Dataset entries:
━━━━━━━━

import Summits.AnomalousDissipation.AnomalousDissipation.Theorems.TaylorGreenLoudGalerkinStates.Negative.LoadBearing
import Literature.Probability.RandomFractals.SecondMomentDimension

/-!
# Sketch — crux-ideate stmt-AnomalousDissipation-2986 (MirrorVariety.GalerkinSteadyZerothLaw), ideator 1, round 1

First lemmas of the two idea cards `loud-fraction-pigeonhole-rice-census` and `ray-bordered-newton-race`.
Vocabulary is the landed one of `Theorems/TaylorGreenLoudGalerkinStates/Negative/LoadBearing.lean`
(`IsSteadyState ν N f U` = verbatim the state bracket of the crux).
-/

noncomputable section

open scoped InnerProductSpace Topology ENNReal
open MeasureTheory Filter Set
open Literature.Analysis.FunctionSpaces Literature.Analysis.FunctionSpaces.Torus
open Summit.AnomalousDissipation.AnomalousDissipation.Theorems.TaylorGreenLoudGalerkinStates.Negative
  (IsSteadyState IsBandLimited)
open Summit.AnomalousDissipation.AnomalousDissipation.Theses.MirrorVariety (GalerkinSteadyZerothLaw)

namespace Summit.AnomalousDissipation.AnomalousDissipation.Cruxes.GalerkinSteadyZerothLaw.Ideator1

local notation "𝕋³" => UnitAddTorus (Fin 3)
local notation "E³" => EuclideanSpace ℝ (Fin 3)

/-! ## §0 Vocabulary -/

/-- Admissible force of the crux: smooth, divergence free, mean zero. -/
def IsAdmissibleForce (f : 𝕋³ → E³) : Prop := IsSmooth f ∧ IsDivFree f ∧ HasZeroMean f

/-- "`f` is loud at `(ν, N)` with budgets `(E, ε)`": a loud bounded Galerkin steady state exists —
verbatim the `∃ U, …` clause of the crux. -/
def HasLoudState (ν : ℝ) (N : ℕ) (E ε : ℝ) (f : 𝕋³ → E³) : Prop :=
  ∃ U : 𝕋³ → E³, IsSteadyState ν N f U ∧ ∫ x, ‖U x‖ ^ 2 ≤ E ∧ ε ≤ ν * gradNormSq U

/-- The crux in this vocabulary (definitional). -/
theorem crux_iff :
    GalerkinSteadyZerothLaw ↔
      ∃ f : 𝕋³ → E³, IsSmooth f ∧ IsDivFree f ∧ HasZeroMean f ∧
        ∃ (ν : ℕ → ℝ) (E ε : ℝ), (∀ j, 0 < ν j) ∧ Tendsto ν atTop (𝓝 0) ∧ 0 < ε ∧
          ∀ j, ∃ᶠ N in atTop, HasLoudState (ν j) N E ε f :=
  Iff.rfl

/-! ## §1 Card `loud-fraction-pigeonhole-rice-census`: the two transfer lemmas (C⁺ ⇒ crux) -/

/-- C⁺ (finite menu): finitely many FIXED admissible forces such that at every level `j`, for infinitely
many resolutions `N`, at least one menu item carries a loud bounded Galerkin steady state. -/
def MenuLoud : Prop :=
  ∃ (m : ℕ) (F : Fin (m + 1) → 𝕋³ → E³), (∀ i, IsAdmissibleForce (F i)) ∧
    ∃ (ν : ℕ → ℝ) (E ε : ℝ), (∀ j, 0 < ν j) ∧ Tendsto ν atTop (𝓝 0) ∧ 0 < ε ∧
      ∀ j, ∃ᶠ N in atTop, ∃ i, HasLoudState (ν j) N E ε (F i)

/-- C⁺ (positive fraction): a FIXED probability space of admissible forces in which, at every level `j`
and for infinitely many `N`, the loud forces have measure `≥ p > 0` (which forces are loud may wander
with `(j, N)`). -/
def PositiveFractionLoud : Prop :=
  ∃ (ι : Type) (_ : MeasurableSpace ι) (μ : Measure ι) (_ : IsProbabilityMeasure μ) (F : ι → 𝕋³ → E³),
    (∀ i, IsAdmissibleForce (F i)) ∧
    ∃ (ν : ℕ → ℝ) (E ε : ℝ) (p : ℝ≥0∞), (∀ j, 0 < ν j) ∧ Tendsto ν atTop (𝓝 0) ∧ 0 < ε ∧ 0 < p ∧
      (∀ j N, MeasurableSet {i | HasLoudState (ν j) N E ε (F i)}) ∧
      ∀ j, ∃ᶠ N in atTop, p ≤ μ {i | HasLoudState (ν j) N E ε (F i)}

/-- Subsequence bookkeeping shared by both transfers: from ONE force loud infinitely often in `N` at
infinitely many levels `j`, the crux. [folklore] -/
theorem crux_of_frequently_levels {f : 𝕋³ → E³} (hf : IsAdmissibleForce f) {ν : ℕ → ℝ} {E ε : ℝ}
    (hν : ∀ j, 0 < ν j) (hν0 : Tendsto ν atTop (𝓝 0)) (hε : 0 < ε)
    (h : {j | ∃ᶠ N in atTop, HasLoudState (ν j) N E ε f}.Infinite) : GalerkinSteadyZerothLaw := by
  set ψ := Nat.nth (fun j => ∃ᶠ N in atTop, HasLoudState (ν j) N E ε f) with hψ
  have hmono : StrictMono ψ := Nat.nth_strictMono h
  have hmem : ∀ n, ∃ᶠ N in atTop, HasLoudState (ν (ψ n)) N E ε f := fun n => Nat.nth_mem_of_infinite h n
  exact ⟨f, hf.1, hf.2.1, hf.2.2, ν ∘ ψ, E, ε, fun n => hν _, hν0.comp hmono.tendsto_atTop, hε, hmem⟩

/-- **Finite-menu pigeonhole transfer**: `MenuLoud → crux`. [folklore] -/
theorem menu_transfer : MenuLoud → GalerkinSteadyZerothLaw := by
  rintro ⟨m, F, hF, ν, E, ε, hν, hν0, hε, h⟩
  -- at each level some fixed item is loud for infinitely many N (finite ∀ commutes with ∀ᶠ)
  have h1 : ∀ j, ∃ i, ∃ᶠ N in atTop, HasLoudState (ν j) N E ε (F i) := by
    intro j
    by_contra hcon
    have hcon' : ∀ i, ∀ᶠ N in atTop, ¬ HasLoudState (ν j) N E ε (F i) := fun i =>
      Filter.not_frequently.1 fun hfr => hcon ⟨i, hfr⟩
    have hall : ∀ᶠ N in atTop, ∀ i, ¬ HasLoudState (ν j) N E ε (F i) :=
      Filter.eventually_all.2 hcon'
    obtain ⟨N, ⟨i, hi⟩, hno⟩ := ((h j).and_eventually hall).exists
    exact hno i hi
  choose i hi using h1
  -- some item is chosen at infinitely many levels
  obtain ⟨i₀, hi₀⟩ := Finite.exists_infinite_fiber i
  have hinf : {j | i j = i₀}.Infinite := Set.infinite_coe_iff.1 hi₀
  have hsub : {j | i j = i₀} ⊆ {j | ∃ᶠ N in atTop, HasLoudState (ν j) N E ε (F i₀)} := by
    intro j hj
    have hj' : i j = i₀ := hj
    have := hi j
    rw [hj'] at this
    exact this
  exact crux_of_frequently_levels (hF i₀) hν hν0 hε (hinf.mono hsub)

/-- **Positive-fraction (reverse Fatou) transfer**: `PositiveFractionLoud → crux`. Double use of
`μ(limsup Eₙ) ≥ inf μ(Eₙ)` (tree: `Literature.Probability.RandomFractals.le_measure_limsup`), first in `N`
at fixed level, then in the level; the quantifier shape `∀ j, ∃ᶠ N` of the crux is exactly what comes out. [folklore] -/
theorem fraction_transfer : PositiveFractionLoud → GalerkinSteadyZerothLaw := by
  rintro ⟨ι, _, μ, _, F, hF, ν, E, ε, p, hν, hν0, hε, hp, hmeas, hfreq⟩
  -- Step 1: at each level j, the forces loud for infinitely many N contain a measurable set of measure ≥ p.
  have step1 : ∀ j, ∃ S : Set ι, MeasurableSet S ∧ p ≤ μ S ∧
      ∀ i ∈ S, ∃ᶠ N in atTop, HasLoudState (ν j) N E ε (F i) := by
    intro j
    have hinf : {N | p ≤ μ {i | HasLoudState (ν j) N E ε (F i)}}.Infinite :=
      Nat.frequently_atTop_iff_infinite.1 (hfreq j)
    set φ := Nat.nth (fun N => p ≤ μ {i | HasLoudState (ν j) N E ε (F i)}) with hφ
    have hφmono : StrictMono φ := Nat.nth_strictMono hinf
    have hφmem : ∀ n, p ≤ μ {i | HasLoudState (ν j) (φ n) E ε (F i)} := fun n =>
      Nat.nth_mem_of_infinite hinf n
    refine ⟨⋂ m, ⋃ n, ⋃ (_ : m ≤ n), {i | HasLoudState (ν j) (φ n) E ε (F i)}, ?_, ?_, ?_⟩
    · exact MeasurableSet.iInter fun m => MeasurableSet.iUnion fun n =>
        MeasurableSet.iUnion fun _ => hmeas j (φ n)
    · exact Literature.Probability.RandomFractals.le_measure_limsup (P := μ)
        (E := fun n => {i | HasLoudState (ν j) (φ n) E ε (F i)}) (fun n => hmeas j (φ n)) hφmem
    · intro i hi
      simp only [mem_iInter, mem_iUnion, mem_setOf_eq] at hi
      rw [Nat.frequently_atTop_iff_infinite]
      refine Set.infinite_of_forall_exists_gt fun a => ?_
      obtain ⟨n, hn, hP⟩ := hi (a + 1)
      exact ⟨φ n, hP, lt_of_lt_of_le (Nat.lt_of_lt_of_le (Nat.lt_succ_self a) hn) (hφmono.id_le n)⟩
  choose S hSmeas hSge hSfreq using step1
  -- Step 2: some force lies in S j for infinitely many j.
  have h2 := Literature.Probability.RandomFractals.le_measure_limsup (P := μ) (E := S) hSmeas hSge
  have hpos : μ (⋂ m, ⋃ n, ⋃ (_ : m ≤ n), S n) ≠ 0 := (hp.trans_le h2).ne'
  obtain ⟨i, hi⟩ := nonempty_of_measure_ne_zero hpos
  simp only [mem_iInter, mem_iUnion] at hi
  have hTinf : {j | ∃ᶠ N in atTop, HasLoudState (ν j) N E ε (F i)}.Infinite := by
    refine Set.infinite_of_forall_exists_gt fun a => ?_
    obtain ⟨n, hn, hmemS⟩ := hi (a + 1)
    exact ⟨n, hSfreq n i hmemS, Nat.lt_of_lt_of_le (Nat.lt_succ_self a) hn⟩
  exact crux_of_frequently_levels (hF i) hν hν0 hε hTinf

/-! ## §1b The midpoint–chord identity of a quadratic map (second Rice moment: states sharing a force) -/

/-- For `Φ c = L c + B c c` (linear + quadratic, `B` NOT assumed symmetric):
`Φ c − Φ c' = DΦ(m)(c − c')` EXACTLY, with `m = (c + c')/2` and `DΦ(m) w = L w + B m w + B w m`.
Hence two Galerkin steady states share force and viscosity iff their difference lies in the kernel of the
linearisation at their midpoint. [folklore] -/
theorem midpoint_chord {X : Type*} [AddCommGroup X] [Module ℝ X]
    (L : X →ₗ[ℝ] X) (B : X →ₗ[ℝ] X →ₗ[ℝ] X) (c c' : X) :
    (L c + B c c) - (L c' + B c' c') =
      L (c - c') + B ((1 / 2 : ℝ) • (c + c')) (c - c') + B (c - c') ((1 / 2 : ℝ) • (c + c')) := by
  simp only [map_add, map_sub, map_smul, LinearMap.add_apply, LinearMap.sub_apply,
    LinearMap.smul_apply]
  module

/-! ## §2 Card `ray-bordered-newton-race`: the designer aims at the RAY `ℝ₊ f` (amplitude is absorbed into ν) -/

/-- **Ray absorption** (exact scaling covariance `(A f, ν, U) ↦ (f, ν/√A, U/√A)` at the Galerkin level):
an admissible steady state for the force `A • f` at `(ν, N)` is, after division by `√A`, an admissible
steady state for `f` at `(ν/√A, N)`; energy scales by `A⁻¹`, loudness `ν‖∇U‖²` by `A^{-3/2}`.
So a designer family only ever needs exactness MODULO the positive multiples of `f`. [folklore] -/
theorem ray_absorption {ν A : ℝ} (hA : 0 < A) {N : ℕ} {f U : 𝕋³ → E³}
    (hU : IsSteadyState ν N (A • f) U) :
    IsSteadyState (ν / Real.sqrt A) N f ((Real.sqrt A)⁻¹ • U) ∧
      ∫ x, ‖((Real.sqrt A)⁻¹ • U) x‖ ^ 2 = A⁻¹ * ∫ x, ‖U x‖ ^ 2 ∧
      (ν / Real.sqrt A) * gradNormSq ((Real.sqrt A)⁻¹ • U) = (A * Real.sqrt A)⁻¹ * (ν * gradNormSq U) := by
  sorry

/-- **Ray Newton–Kantorovich** (finite-dimensional, bordered): let `Φ c = L c + B c c` with
`‖B c w‖ ≤ β‖c‖‖w‖`. If `(c₀, A₀)` is an approximate zero of `Ψ(c, A) := Φ c − A • f`,
`‖Φ c₀ − A₀ • f‖ ≤ η`, and the BORDERED derivative `(w, a) ↦ DΦ(c₀) w − a • f` has a right inverse of
norm `≤ M` (this is finite at folds of the branch in `A`, equivalently in `ν`), and `4 M² β η < 1`, then an
EXACT point of the ray variety `{Φ c = A • f}` lies within `2Mη` of `(c₀, A₀)` (chord iteration
`d ↦ −R(Ψ(z₀) + B(d_c, d_c))` is a contraction of the `2Mη`-ball). [folklore] -/
theorem ray_newton {X : Type*} [NormedAddCommGroup X] [InnerProductSpace ℝ X] [FiniteDimensional ℝ X]
    (L : X →ₗ[ℝ] X) (B : X →ₗ[ℝ] X →ₗ[ℝ] X) (f c₀ : X) (A₀ η M β : ℝ)
    (hβ : ∀ c w, ‖B c w‖ ≤ β * ‖c‖ * ‖w‖) (hM : 0 ≤ M)
    (hR : ∀ w : X, ∃ v : X, ∃ t : ℝ, (L v + B c₀ v + B v c₀) - t • f = w ∧ ‖v‖ + |t| ≤ M * ‖w‖)
    (hη : ‖(L c₀ + B c₀ c₀) - A₀ • f‖ ≤ η) (hsmall : 4 * M ^ 2 * β * η < 1) :
    ∃ c : X, ∃ A : ℝ, L c + B c c = A • f ∧ ‖c - c₀‖ ≤ 2 * M * η ∧ |A - A₀| ≤ 2 * M * η := by
  sorry

end Summit.AnomalousDissipation.AnomalousDissipation.Cruxes.GalerkinSteadyZerothLaw.Ideator1

end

━━━━━━━━

AIM OF THE EXERCISE: A copy of each line in the data above that holds the string "their" is needed.

EXERCISE RESPONSE:
Hence two Galerkin steady states share force and viscosity iff their difference lies in the kernel of the
linearisation at their midpoint. [folklore] -/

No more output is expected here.